The draft implements the EU legislative package, which consists of Regulation (EU) 2024/2809 of the European Parliament and of the Council of October 23, 2024, Directive (EU) 2024/2810 of the European Parliament and of the Council (EU) 2024/2810 of October 23, 2024, and Directive (EU) 2024/2811 of the European Parliament and of the Council of October 23, 2024 (“Listing Act Package”). The draft law also includes the transposition of Directive (EU) 2024/2994 of the European Parliament and of the Council of November 27, 2024 (“EMIR 3”) and the partial transposition of Directive (EU) 2019/878 of the European Parliament and of the Council (EU) 2019/878 of May 20, 2019 (“CRD V”) and Directive (EU) 2024/1619 of the European Parliament and of the Council of May 31, 2024 (“CRD VI”).
The aim of the draft is also to align the Czech legal system with Regulation (EU) (EU) 2024/3005 of November 27, 2024 (the “ESG Rating Regulation”) and to address certain objections regarding the previous transposition of certain directives raised by the European Commission against the Czech Republic within the framework of the so-called “Conformity Pilot.” The amendment is expected to take effect gradually in the summer and by the end of 2026.
The draft fundamentally changes the rules governing the issuance of prospectuses and introduces a new offering document, thereby reducing the administrative burden on issuers. The obligation to prepare a prospectus is now conditional on the total aggregate value of the securities being at least EUR 5 million, while a new, simpler “offering document” is established for issuances between EUR 1 million and EUR 5 million.
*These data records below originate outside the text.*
/-- **From approximately-Hausdorff moment data to a Laplace transform.** Let `ν_j` be finite positive
measures on `[0, ∞)` whose moments of order `n ≤ j` are at most `1` and converge, `∫ λⁿ dν_j → u(n)`,
and which put mass `≤ B δ²` on `[0, δ]` uniformly in `j`. Then `u(n) = ∫ e^{-an} dμ(a)` for a finite
positive measure `μ` on `[0, ∞)` (all `n ∈ ℕ`, including `n = 0`). Proof: restrict to `[0, 2]` (the
tails are `≤ 2^{n-j}`), take a weak cluster point (Prokhorov / Riesz–Markov, Mathlib), read off the
moments, use `u(n) ≤ 1` to kill `(1, 2]` and the uniform bound to kill the atom at `0`, and change
variables `λ = e^{-a}`. This is "the moment criterion for the convergence of positive measures over
bounded intervals" of the printed proof, with the atom at `λ = 0` (i.e. `a = ∞`) excluded.
[cite: AizenmanDuminilCopinAnnals2021, Appendix §8.3, proof of Prop. 8.6 (last paragraph)] -/
theorem exists_laplace_of_momentLimit (u : ℕ → ℝ) (ν : ℕ → Measure ℝ) (hfin : ∀ j, IsFiniteMeasure (ν j))
    {B : ℝ} (hB : 0 ≤ B)
    (hsupp : ∀ j, ν j (Iio 0) = 0)
    (hint : ∀ j n, Integrable (fun x : ℝ => x ^ n) (ν j))
    (hle : ∀ j n, n ≤ j → ∫ x, x ^ n ∂(ν j) ≤ 1)
    (hlim : ∀ n, Tendsto (fun j => ∫ x, x ^ n ∂(ν j)) atTop (𝓝 (u n)))
    (hzero : ∀ j δ, 0 ≤ δ → ν j (Icc 0 δ) ≤ ENNReal.ofReal (B * δ ^ 2)) :
    ∃ μ : Measure ℝ, IsFiniteMeasure μ ∧ μ (Ici 0)ᶜ = 0 ∧
      ∀ n : ℕ, u n = ∫ a, Real.exp (-(a * n)) ∂μ := by
  classical
  set K : Set ℝ := Icc 0 2 with hKdef
  have hK : IsCompact K := isCompact_Icc
  have hKm : MeasurableSet K := measurableSet_Icc
  have hae0 : ∀ j, ∀ᵐ x ∂(ν j), 0 ≤ x := fun j =>
    (measure_eq_zero_iff_ae_notMem.1 (hsupp j)).mono fun x hx => not_lt.1 hx
  have hu1 : ∀ n, u n ≤ 1 := fun n =>
    le_of_tendsto (hlim n) (eventually_atTop.2 ⟨n, fun j hj => hle j n hj⟩)
  /- Step 1: the truncated moments converge: `∫_K λⁿ dν_j → u(n)` (tail `≤ 2^{n-j}`). -/
  have htail : ∀ n j, n ≤ j → 0 ≤ ∫ x in Kᶜ, x ^ n ∂(ν j) ∧ ∫ x in Kᶜ, x ^ n ∂(ν j) ≤ (1 / 2) ^ (j - n) := by
    intro n j hnj
    haveI := hfin j
    have haeK : ∀ᵐ x ∂(ν j).restrict Kᶜ, 2 < x := by
      filter_upwards [ae_restrict_mem hKm.compl, ae_restrict_of_ae (hae0 j)] with x hx hx0
      simp only [hKdef, mem_compl_iff, mem_Icc, not_and_or, not_le] at hx
      rcases hx with hx | hx
      · exact absurd hx0 (not_le.2 hx)
      · exact hx
    have hpt : ∀ x : ℝ, 2 < x → 0 ≤ x ^ n ∧ x ^ n ≤ x ^ j * (1 / 2) ^ (j - n) := by
      intro x hx
      have hx0 : 0 ≤ x := by linarith
      refine ⟨pow_nonneg hx0 n, ?_⟩
      have h2 : (2 : ℝ) ^ (j - n) ≤ x ^ (j - n) := pow_le_pow_left₀ (by norm_num) hx.le _
      have hxj : x ^ j = x ^ n * x ^ (j - n) := by rw [← pow_add]; congr 1; omega
      rw [hxj, one_div_pow, mul_one_div, le_div_iff₀ (pow_pos (by norm_num : (0 : ℝ) < 2) _)]
      exact mul_le_mul_of_nonneg_left h2 (pow_nonneg hx0 n)
    constructor
    · exact integral_nonneg_of_ae (haeK.mono fun x hx => (hpt x hx).1)
    · calc ∫ x in Kᶜ, x ^ n ∂(ν j) ≤ ∫ x in Kᶜ, x ^ j * (1 / 2) ^ (j - n) ∂(ν j) :=
            integral_mono_ae (hint j n).integrableOn ((hint j j).mul_const _).integrableOn
              (haeK.mono fun x hx => (hpt x hx).2)
        _ = (∫ x in Kᶜ, x ^ j ∂(ν j)) * (1 / 2) ^ (j - n) := integral_mul_const _ _
        _ ≤ (∫ x, x ^ j ∂(ν j)) * (1 / 2) ^ (j - n) := by
            refine mul_le_mul_of_nonneg_right ?_ (pow_nonneg (by norm_num) _)
            exact setIntegral_le_integral (hint j j) ((hae0 j).mono fun x hx => pow_nonneg hx j)
        _ ≤ 1 * (1 / 2) ^ (j - n) := mul_le_mul_of_nonneg_right (hle j j le_rfl) (pow_nonneg (by norm_num) _)
        _ = (1 / 2) ^ (j - n) := one_mul _
  have htrunc : ∀ n, Tendsto (fun j => ∫ x in K, x ^ n ∂(ν j)) atTop (𝓝 (u n)) := by
    intro n
    have hsplit : ∀ j, ∫ x in K, x ^ n ∂(ν j) = ∫ x, x ^ n ∂(ν j) - ∫ x in Kᶜ, x ^ n ∂(ν j) := by
      intro j
      rw [← integral_add_compl hKm (hint j n)]
      ring
    simp_rw [hsplit]
    rw [← sub_zero (u n)]
    refine (hlim n).sub ?_
    have hgeom : Tendsto (fun j : ℕ => (1 / 2 : ℝ) ^ (j - n)) atTop (𝓝 0) :=
      (tendsto_pow_atTop_nhds_zero_of_lt_one (by norm_num) (by norm_num)).comp (tendsto_sub_atTop_nat n)
    refine tendsto_of_tendsto_of_tendsto_of_le_of_le' tendsto_const_nhds hgeom ?_ ?_
    · exact eventually_atTop.2 ⟨n, fun j hj => (htail n j hj).1⟩
    · exact eventually_atTop.2 ⟨n, fun j hj => (htail n j hj).2⟩
  /- Step 2: a weak cluster point `ν̄` of the restrictions to `K` (compactness, Mathlib's
  `isCompact_setOf_finiteMeasure_le_of_isCompact`). -/
  let ρ : ℕ → FiniteMeasure ℝ := fun j => ⟨(ν j).restrict K, by haveI := hfin j; infer_instance⟩
  have hρcoe : ∀ j, ((ρ j : FiniteMeasure ℝ) : Measure ℝ) = (ν j).restrict K := fun j => rfl
  set S : Set (FiniteMeasure ℝ) := {μ | μ.mass ≤ 1 ∧ μ Kᶜ = 0} with hSdef
  have hS : IsCompact S := isCompact_setOf_finiteMeasure_le_of_isCompact 1 hK
  have hρS : ∀ j, ρ j ∈ S := by
    intro j
    haveI := hfin j
    constructor
    · -- mass ≤ 1
      have h1 : (ν j) univ ≤ 1 := by
        have h := hle j 0 (Nat.zero_le j)
        simp only [pow_zero, integral_const, smul_eq_mul, mul_one] at h
        have : (ν j) univ = ENNReal.ofReal ((ν j).real univ) := (ofReal_measureReal (by finiteness)).symm
        rw [this]
        exact ENNReal.ofReal_le_one.2 h
      have h2 : ((ρ j : FiniteMeasure ℝ) : Measure ℝ) univ ≤ 1 := by
        rw [hρcoe, Measure.restrict_apply MeasurableSet.univ, univ_inter]
        exact (measure_mono (subset_univ _)).trans h1
      have h3 : ((ρ j).mass : ENNReal) ≤ 1 := by rw [FiniteMeasure.ennreal_mass]; exact h2
      exact_mod_cast h3
    · rw [FiniteMeasure.null_iff_toMeasure_null, hρcoe, Measure.restrict_apply hKm.compl, compl_inter_self,
        measure_empty]
  have hleS : (atTop : Filter ℕ).map ρ ≤ 𝓟 S :=
    le_principal_iff.2 (mem_map.2 (univ_mem' fun j => hρS j))
  obtain ⟨νbar, hνbarS, hclu⟩ := hS.exists_clusterPt hleS
  have hclu' : MapClusterPt νbar atTop ρ := hclu
  set μb : Measure ℝ := (νbar : Measure ℝ) with hμb
  have hμbK : μb Kᶜ = 0 := (FiniteMeasure.null_iff_toMeasure_null νbar Kᶜ).1 hνbarS.2
  have haeK : ∀ᵐ x ∂μb, x ∈ K := by
    have := measure_eq_zero_iff_ae_notMem.1 hμbK
    exact this.mono fun x hx => of_not_not hx
  /- Step 3: integrals of bounded continuous functions along the cluster point. -/
  have hcluInt : ∀ g : ℝ →ᵇ ℝ, MapClusterPt (∫ x, g x ∂μb) atTop (fun j => ∫ x, g x ∂(ρ j : Measure ℝ)) := by
    intro g
    have hcont : Continuous fun μ : FiniteMeasure ℝ => ∫ x, g x ∂(μ : Measure ℝ) :=
      FiniteMeasure.continuous_integral_boundedContinuousFunction g
    exact hclu'.tendsto_comp (hcont.tendsto νbar)
  -- moments of the cluster point
  have hmomK : ∀ n, ∫ x, x ^ n ∂μb = u n := by
    intro n
    obtain ⟨g, hg⟩ := exists_bcf_eq_pow n
    have h1 : ∀ j, ∫ x, g x ∂(ρ j : Measure ℝ) = ∫ x in K, x ^ n ∂(ν j) := by
      intro j
      rw [hρcoe]
      exact setIntegral_congr_fun hKm fun x hx => hg x hx
    have h2 : ∫ x, g x ∂μb = u n := by
      refine eq_of_mapClusterPt_of_tendsto (hcluInt g) ?_
      simp_rw [h1]
      exact htrunc n
    rw [← h2]
    exact integral_congr_ae (haeK.mono fun x hx => (hg x hx).symm)
  have hintb : ∀ n, Integrable (fun x : ℝ => x ^ n) μb := fun n => by
    obtain ⟨g, hg⟩ := exists_bcf_eq_pow n
    exact (g.integrable μb).congr (haeK.mono fun x hx => hg x hx)
  -- the atom at `0`
  have hzero_b : μb {0} = 0 := by
    have hδ : ∀ δ : ℝ, 0 < δ → μb.real {0} ≤ B * δ ^ 2 := by
      intro δ hδ
      obtain ⟨g, hg⟩ := exists_bcf_tent hδ
      have h1 : ∀ j, ∫ x, g x ∂(ρ j : Measure ℝ) ≤ B * δ ^ 2 := by
        intro j
        haveI := hfin j
        calc ∫ x, g x ∂(ρ j : Measure ℝ)
            ≤ ∫ x, (Icc (-δ) δ).indicator (1 : ℝ → ℝ) x ∂(ρ j : Measure ℝ) :=
              integral_mono (g.integrable _) ((integrable_const 1).indicator measurableSet_Icc)
                fun x => (hg x).2
          _ = ((ρ j : Measure ℝ)).real (Icc (-δ) δ) := integral_indicator_one measurableSet_Icc
          _ = (ν j).real (Icc (-δ) δ ∩ K) := by rw [hρcoe, measureReal_restrict_apply measurableSet_Icc]
          _ ≤ (ν j).real (Icc 0 δ) := by
              refine measureReal_mono (fun x hx => ?_)
              simp only [hKdef, mem_inter_iff, mem_Icc] at hx
              exact ⟨hx.2.1, hx.1.2⟩
          _ ≤ B * δ ^ 2 := by
              rw [measureReal_def]
              exact ENNReal.toReal_le_of_le_ofReal (by positivity) (hzero j δ hδ.le)
      have h2 : ∫ x, g x ∂μb ≤ B * δ ^ 2 := le_of_mapClusterPt_of_le (hcluInt g) h1
      calc μb.real {0} = ∫ x, ({0} : Set ℝ).indicator (1 : ℝ → ℝ) x ∂μb :=
            (integral_indicator_one (measurableSet_singleton 0)).symm
        _ ≤ ∫ x, g x ∂μb :=
            integral_mono ((integrable_const 1).indicator (measurableSet_singleton 0)) (g.integrable _)
              fun x => (hg x).1
        _ ≤ B * δ ^ 2 := h2
    have hlimδ : Tendsto (fun k : ℕ => B * (1 / ((k : ℝ) + 1)) ^ 2) atTop (𝓝 0) := by
      have h : Tendsto (fun k : ℕ => 1 / ((k : ℝ) + 1)) atTop (𝓝 0) := tendsto_one_div_add_atTop_nhds_zero_nat
      have h2 := (h.pow 2).const_mul B
      simpa using h2
    have hle0 : μb.real {0} ≤ 0 :=
      ge_of_tendsto hlimδ (Eventually.of_forall fun k => hδ _ (by positivity))
    have heq0 : μb.real {0} = 0 := le_antisymm hle0 measureReal_nonneg
    exact (measureReal_eq_zero_iff (by finiteness)).1 heq0
  -- no mass above `1`
  have hone_b : μb (Ioi 1) = 0 := by
    have hc : ∀ c : ℝ, 1 < c → μb (Ioi c) = 0 := by
      intro c hc
      have hc0 : 0 ≤ c := by linarith
      have hbound : ∀ n : ℕ, μb.real (Ioi c) ≤ (1 / c) ^ n := by
        intro n
        have h1 : c ^ n * μb.real (Ioi c) ≤ 1 := by
          calc c ^ n * μb.real (Ioi c) = ∫ x, (Ioi c).indicator (fun _ => c ^ n) x ∂μb := by
                rw [integral_indicator_const _ measurableSet_Ioi, smul_eq_mul, mul_comm]
            _ ≤ ∫ x, x ^ n ∂μb := by
                refine integral_mono_ae ((integrable_const _).indicator measurableSet_Ioi) (hintb n) ?_
                filter_upwards [haeK] with x hx
                by_cases hxc : x ∈ Ioi c
                · rw [indicator_of_mem hxc]
                  exact pow_le_pow_left₀ hc0 (le_of_lt hxc) n
                · rw [indicator_of_notMem hxc]
                  exact pow_nonneg hx.1 n
            _ = u n := hmomK n
            _ ≤ 1 := hu1 n
        rw [one_div_pow, le_div_iff₀ (pow_pos (by linarith) n), mul_comm]
        exact h1
      have hlim0 : Tendsto (fun n : ℕ => (1 / c) ^ n) atTop (𝓝 0) :=
        tendsto_pow_atTop_nhds_zero_of_lt_one (by positivity) ((div_lt_one (by linarith)).2 hc)
      have hle0 : μb.real (Ioi c) ≤ 0 := ge_of_tendsto hlim0 (Eventually.of_forall hbound)
      exact (measureReal_eq_zero_iff (by finiteness)).1 (le_antisymm hle0 measureReal_nonneg)
    have hcover : Ioi (1 : ℝ) ⊆ ⋃ m : ℕ, Ioi (1 + 1 / ((m : ℝ) + 1)) := by
      intro x hx
      obtain ⟨m, hm⟩ := exists_nat_one_div_lt (sub_pos.2 (mem_Ioi.1 hx))
      exact mem_iUnion.2 ⟨m, by rw [mem_Ioi]; linarith⟩
    refine measure_mono_null hcover (measure_iUnion_null fun m => hc _ ?_)
    have : 0 < 1 / ((m : ℝ) + 1) := by positivity
    linarith
  -- hence `ν̄` lives on `(0, 1]`
  have hnullIoc : μb (Ioc (0 : ℝ) 1)ᶜ = 0 := by
    refine measure_mono_null (fun x hx => ?_) (measure_union_null (measure_union_null hμbK hzero_b) hone_b)
    simp only [mem_compl_iff, mem_Ioc, not_and_or, not_lt, not_le] at hx
    simp only [hKdef, mem_union, mem_compl_iff, mem_Icc, mem_singleton_iff, mem_Ioi, not_and_or, not_le]
    rcases hx with hx | hx
    · rcases hx.lt_or_eq with hx | hx
      · exact Or.inl (Or.inl (Or.inl hx))
      · exact Or.inl (Or.inr hx)
    · exact Or.inr hx
  have haeIoc : ∀ᵐ x ∂μb, x ∈ Ioc (0 : ℝ) 1 :=
    (measure_eq_zero_iff_ae_notMem.1 hnullIoc).mono fun x hx => of_not_not hx
  /- Step 4: the change of variables `a = -log λ`. -/
  have hmeas : Measurable fun x : ℝ => -Real.log x := Real.measurable_log.neg
  refine ⟨μb.map fun x => -Real.log x, inferInstance, ?_, fun n => ?_⟩
  · rw [Measure.map_apply hmeas measurableSet_Ici.compl]
    refine measure_mono_null (show _ ⊆ (Ioc (0 : ℝ) 1)ᶜ from fun x hx hx' => ?_) hnullIoc
    -- if `x ∈ (0, 1]` then `-log x ≥ 0`
    simp only [mem_preimage, mem_compl_iff, mem_Ici, not_le] at hx
    have := Real.log_nonpos hx'.1.le hx'.2
    linarith
  · rw [integral_map hmeas.aemeasurable]
    · rw [← hmomK n]
      refine integral_congr_ae (haeIoc.mono fun x hx => ?_)
      show x ^ n = Real.exp (-(-Real.log x * n))
      rw [neg_mul, neg_neg, mul_comm, Real.exp_nat_mul, Real.exp_log hx.1]
    · exact (Real.continuous_exp.comp (by fun_prop)).aestronglyMeasurable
The proposal also relaxes the rules governing companies’ entry into the capital market, particularly by lowering the requirements for the so-called “free float.” A lower percentage of shares held by the public (approximately 10 %) is now sufficient, and alternative conditions are introduced that the market operator may assess flexibly.
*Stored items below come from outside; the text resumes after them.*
import Mathlib
import Literature.MathematicalPhysics.QuantumFieldTheory.Dimock2011to13.FreeFlowSingleStep
import Literature.MathematicalPhysics.QuantumFieldTheory.Dimock2011to13.LocalizedStepAssembly
import Literature.MathematicalPhysics.QuantumFieldTheory.Dimock2011to13.RGStepNormalization
import Mathlib
import HarnessLib.Audit
import Summits.PneNP.PneNP.Theorems.PstarCrossCaseP
import Summits.PneNP.PneNP.Theorems.PstarForcing
import Summits.PneNP.PneNP.Theorems.PstarRankRigidityFour

/-!
# The blind free CROSS gate, regime U2 (node N4): one real chord read independently — both state-free parts are constant on `Z(u_{e₀})`, and their single-quadric classification (O2 / E1; prover-1 g22)

FRONTIER range-avoidance ladder, rung F-N3 (`stmt-PneNP-19007`), cell `pnp-ideate`; restricted-model proof complexity — nothing here bears on `P` versus `NP`.

Node N4 (`PstarCrossNodes.CrossU2`): the only real chord besides the gate chords is `e₀`, read by both constraints with independent constant vectors
`r, r'` (`≠ 0`, `r ≠ r'`), corner-forced (`u_p = u_q = 0 ⟹ u_{e₀} = 1`).  Pointwise sumset:

* **`F_of_killable`** — at a base point where `e₀` is OFF (`u_{e₀} = 0`; then `u_p ∨ u_q = 1` and the virtual chord is ON), the three killed states of `e₀`
  offer `F + (1,0) + {0, r, r'}`, so the target is the fourth vector: **`F(a) = t + (1,0) + r + r'`** — BOTH `q_{(1,0)}` and `q_{(0,1)}` are CONSTANT on
  `Z(u_{e₀})` (`qDir10_of_killable`, `qDir01_of_killable`);
* `qDir10_on_corner` — on the corner the free virtual bit forces `q_{(1,0)} = (r + r')₂ + 1`;
* `off_of_forced` — where `u_{e₀} = 1` and `u_p ∨ u_q = 1`: `F + (1,0) + r + r' ≠ t`;
* **`qDir_cases`** — `PstarRankRigidityFour.classification` against `u_{e₀} = γ + Q_{D e₀}` (rank `≥ 4`, `PstarChordBridgeForcing.rank_four_of_wf`):
  each of `q_{(1,0)} + κ₂`, `q_{(0,1)} + κ₁` is `0`, `u_{e₀}`, or (up to adding `u_{e₀}`) a product of two affine functions (the NOR row is excluded by
  `PstarForcing.not_rank_four_of_mul`).
The CLEAN sub-cases (`0` / `u_{e₀}` for both) read no AND variable of a private tree edge and die by the budget; the product rows are the residual pins
(next file).
-/

set_option linter.dupNamespace false -- `Summit.PneNP.PneNP.…`: summit = sub-problem name (D-0017 single-conjunct layout)

open Finset Module Literature.Computability.Complexity
open Summit.PneNP.PneNP.Theorems.PstarFibrePolys (bit)
open Summit.PneNP.PneNP.Theorems.PstarTyped (Typed)
open Summit.PneNP.PneNP.Theorems.PstarSALevel (varSet BoundaryExpanding SimpleOverlap)
open Summit.PneNP.PneNP.Theorems.PstarCubeIdeals (IsAffineFn IsQuadFn)
open Summit.PneNP.PneNP.Theorems.PstarQuadRank (rad)
open Summit.PneNP.PneNP.Theorems.PstarProductRank (qform polar)
open Summit.PneNP.PneNP.Theorems.PstarReadSumset (V2 span_two)
open Summit.PneNP.PneNP.Theorems.PstarChordSystem (ChordSystem)
open Summit.PneNP.PneNP.Theorems.PstarChordBridgeTools
open Summit.PneNP.PneNP.Theorems.PstarChordBridge
open Summit.PneNP.PneNP.Theorems.PstarChordBridgeForcing (gam sys_u_eq qform_add' rank_four_of_wf)
open Summit.PneNP.PneNP.Theorems.PstarChordBridgeBasis (qDir polarDir)
open Summit.PneNP.PneNP.Theorems.PstarChordBridgeCorner (qDir_add)
open Summit.PneNP.PneNP.Theorems.PstarForcing (exists_ne_of_rank_four not_rank_four_of_mul)
open Summit.PneNP.PneNP.Theorems.PstarRankRigidityFour (classification)
open Summit.PneNP.PneNP.Theorems.PstarCrossData (CrossData)
open Summit.PneNP.PneNP.Theorems.PstarCrossSystem
open Summit.PneNP.PneNP.Theorems.PstarCrossCaseP (qDir10_eq qDir01_eq)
Another significant change is the revision of investment research conditions. The very concept of research is defined, rules for investment research are introduced, and, for the first time, rules for issuer-sponsored research are established, including rules for its labeling, financing, and conflicts of interest. This change is important for small and medium-sized enterprises, as this regulation is intended to help them more easily attract investor attention. Additionally, the market for small and medium-sized enterprises (“SME growth market”) may now be operated solely as part of a multilateral trading facility (“MTF”), rather than as a standalone entity, thereby expanding market organization options.
Another new feature concerns shares with different voting weights (“dual-class shares”). The proposal explicitly prohibits the refusal of their admission to trading and introduces extensive disclosure requirements regarding their structure, thereby enhancing their transparency compared to the previous regulation.
The draft also repeals certain administrative obligations, in particular the obligation to register additional business activities. There are also changes in the area of risk management for securities dealers, with a new explicit obligation to monitor and manage concentration risk with respect to central counterparties, including the obligation to establish plans and targets in this area.
Another change is the expansion of the conditions for authorizing activities, whereby it is now assessed whether an entity’s other business activities pose a risk to financial stability or supervision. In the area of supervision and market rules, the proposal also strengthens the powers of the Czech National Bank, allowing it, for example, to adjust the thresholds for reporting transactions by persons with managerial authority.
At the same time, there are a number of minor deregulations and technical changes, the removal of certain requirements (e.g., full legal capacity in certain provisions), the simplification of reporting obligations, and the adjustment of references in line with EU law.
The proposal represents a modernization amendment that, compared to the original legislation, reduces the regulatory burden (prospectus, administrative obligations), expands the rules for investment research, facilitates companies’ entry into the capital market, and at the same time strengthens transparency and risk management in key areas.